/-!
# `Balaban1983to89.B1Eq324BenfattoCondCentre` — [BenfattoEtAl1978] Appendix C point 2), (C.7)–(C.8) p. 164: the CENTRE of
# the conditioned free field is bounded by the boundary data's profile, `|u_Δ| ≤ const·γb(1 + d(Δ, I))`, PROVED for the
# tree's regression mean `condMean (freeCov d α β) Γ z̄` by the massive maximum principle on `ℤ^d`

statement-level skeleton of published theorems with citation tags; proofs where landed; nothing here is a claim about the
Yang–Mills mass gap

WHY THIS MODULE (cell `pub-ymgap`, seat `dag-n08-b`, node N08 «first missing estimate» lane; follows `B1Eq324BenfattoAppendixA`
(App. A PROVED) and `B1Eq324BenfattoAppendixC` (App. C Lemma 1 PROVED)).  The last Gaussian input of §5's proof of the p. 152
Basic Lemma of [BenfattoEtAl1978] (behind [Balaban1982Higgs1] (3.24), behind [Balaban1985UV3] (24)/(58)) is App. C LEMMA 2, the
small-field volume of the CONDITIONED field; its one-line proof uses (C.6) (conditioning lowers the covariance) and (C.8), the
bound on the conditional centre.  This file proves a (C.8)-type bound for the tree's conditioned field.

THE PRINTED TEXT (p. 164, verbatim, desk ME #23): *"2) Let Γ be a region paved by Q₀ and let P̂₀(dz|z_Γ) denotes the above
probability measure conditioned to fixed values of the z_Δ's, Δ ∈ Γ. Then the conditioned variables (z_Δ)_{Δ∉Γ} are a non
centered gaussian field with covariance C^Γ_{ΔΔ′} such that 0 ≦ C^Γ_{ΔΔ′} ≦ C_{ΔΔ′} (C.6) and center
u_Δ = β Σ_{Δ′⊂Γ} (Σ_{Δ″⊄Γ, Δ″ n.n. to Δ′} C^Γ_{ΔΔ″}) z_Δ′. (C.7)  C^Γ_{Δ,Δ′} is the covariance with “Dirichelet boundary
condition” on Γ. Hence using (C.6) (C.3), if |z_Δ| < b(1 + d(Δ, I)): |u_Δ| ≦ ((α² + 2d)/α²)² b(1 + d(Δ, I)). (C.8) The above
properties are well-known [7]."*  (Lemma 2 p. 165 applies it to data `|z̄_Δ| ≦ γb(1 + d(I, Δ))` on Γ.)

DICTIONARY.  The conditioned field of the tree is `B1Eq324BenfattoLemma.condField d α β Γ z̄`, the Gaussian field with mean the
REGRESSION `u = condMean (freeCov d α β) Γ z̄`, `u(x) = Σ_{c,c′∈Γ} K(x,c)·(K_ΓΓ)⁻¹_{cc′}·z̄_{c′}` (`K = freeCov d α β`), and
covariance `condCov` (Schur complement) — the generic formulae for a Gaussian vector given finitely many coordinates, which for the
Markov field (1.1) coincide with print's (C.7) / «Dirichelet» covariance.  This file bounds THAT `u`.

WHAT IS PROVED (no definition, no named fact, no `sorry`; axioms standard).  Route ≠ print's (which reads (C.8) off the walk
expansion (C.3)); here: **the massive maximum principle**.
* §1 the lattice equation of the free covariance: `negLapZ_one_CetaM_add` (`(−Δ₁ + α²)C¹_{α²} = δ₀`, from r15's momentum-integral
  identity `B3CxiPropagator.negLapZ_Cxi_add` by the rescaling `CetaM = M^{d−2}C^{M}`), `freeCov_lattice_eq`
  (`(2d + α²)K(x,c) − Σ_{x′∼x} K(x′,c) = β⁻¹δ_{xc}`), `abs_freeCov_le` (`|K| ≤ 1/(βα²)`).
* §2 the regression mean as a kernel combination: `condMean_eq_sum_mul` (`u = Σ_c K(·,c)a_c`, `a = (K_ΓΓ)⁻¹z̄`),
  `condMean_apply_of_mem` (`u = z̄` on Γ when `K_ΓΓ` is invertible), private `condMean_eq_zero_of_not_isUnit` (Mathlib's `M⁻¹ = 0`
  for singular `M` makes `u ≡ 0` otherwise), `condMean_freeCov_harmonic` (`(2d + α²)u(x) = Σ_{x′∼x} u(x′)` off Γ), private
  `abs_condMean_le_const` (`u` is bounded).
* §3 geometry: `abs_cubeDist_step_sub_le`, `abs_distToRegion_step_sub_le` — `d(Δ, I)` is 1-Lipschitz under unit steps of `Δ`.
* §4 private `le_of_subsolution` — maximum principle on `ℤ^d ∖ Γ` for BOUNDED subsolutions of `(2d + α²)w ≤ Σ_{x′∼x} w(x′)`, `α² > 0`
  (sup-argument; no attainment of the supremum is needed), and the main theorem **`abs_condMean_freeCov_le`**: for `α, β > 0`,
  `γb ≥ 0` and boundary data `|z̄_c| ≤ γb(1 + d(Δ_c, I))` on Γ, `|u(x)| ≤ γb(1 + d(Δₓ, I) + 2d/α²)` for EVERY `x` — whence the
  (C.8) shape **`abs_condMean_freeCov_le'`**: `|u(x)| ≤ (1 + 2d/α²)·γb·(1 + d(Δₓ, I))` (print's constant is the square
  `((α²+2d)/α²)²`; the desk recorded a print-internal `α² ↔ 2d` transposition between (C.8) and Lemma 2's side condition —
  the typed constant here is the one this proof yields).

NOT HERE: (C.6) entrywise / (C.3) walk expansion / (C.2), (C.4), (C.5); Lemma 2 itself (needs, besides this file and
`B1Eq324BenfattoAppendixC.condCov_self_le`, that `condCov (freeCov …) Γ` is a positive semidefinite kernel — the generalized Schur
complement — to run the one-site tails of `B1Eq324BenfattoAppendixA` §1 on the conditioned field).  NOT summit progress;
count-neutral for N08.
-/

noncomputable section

★ ★ ★ ★ ★

Reproduce, line for line, the material, starting at its first line, and end once the line holding "Yang–Mills mass gap" has been output.

- TASK RESULT:
/-!
# `Balaban1983to89.B1Eq324BenfattoCondCentre` — [BenfattoEtAl1978] Appendix C point 2), (C.7)–(C.8) p. 164: the CENTRE of
# the conditioned free field is bounded by the boundary data's profile, `|u_Δ| ≤ const·γb(1 + d(Δ, I))`, PROVED for the
# tree's regression mean `condMean (freeCov d α β) Γ z̄` by the massive maximum principle on `ℤ^d`

statement-level skeleton of published theorems with citation tags; proofs where landed; nothing here is a claim about the
Yang–Mills mass gap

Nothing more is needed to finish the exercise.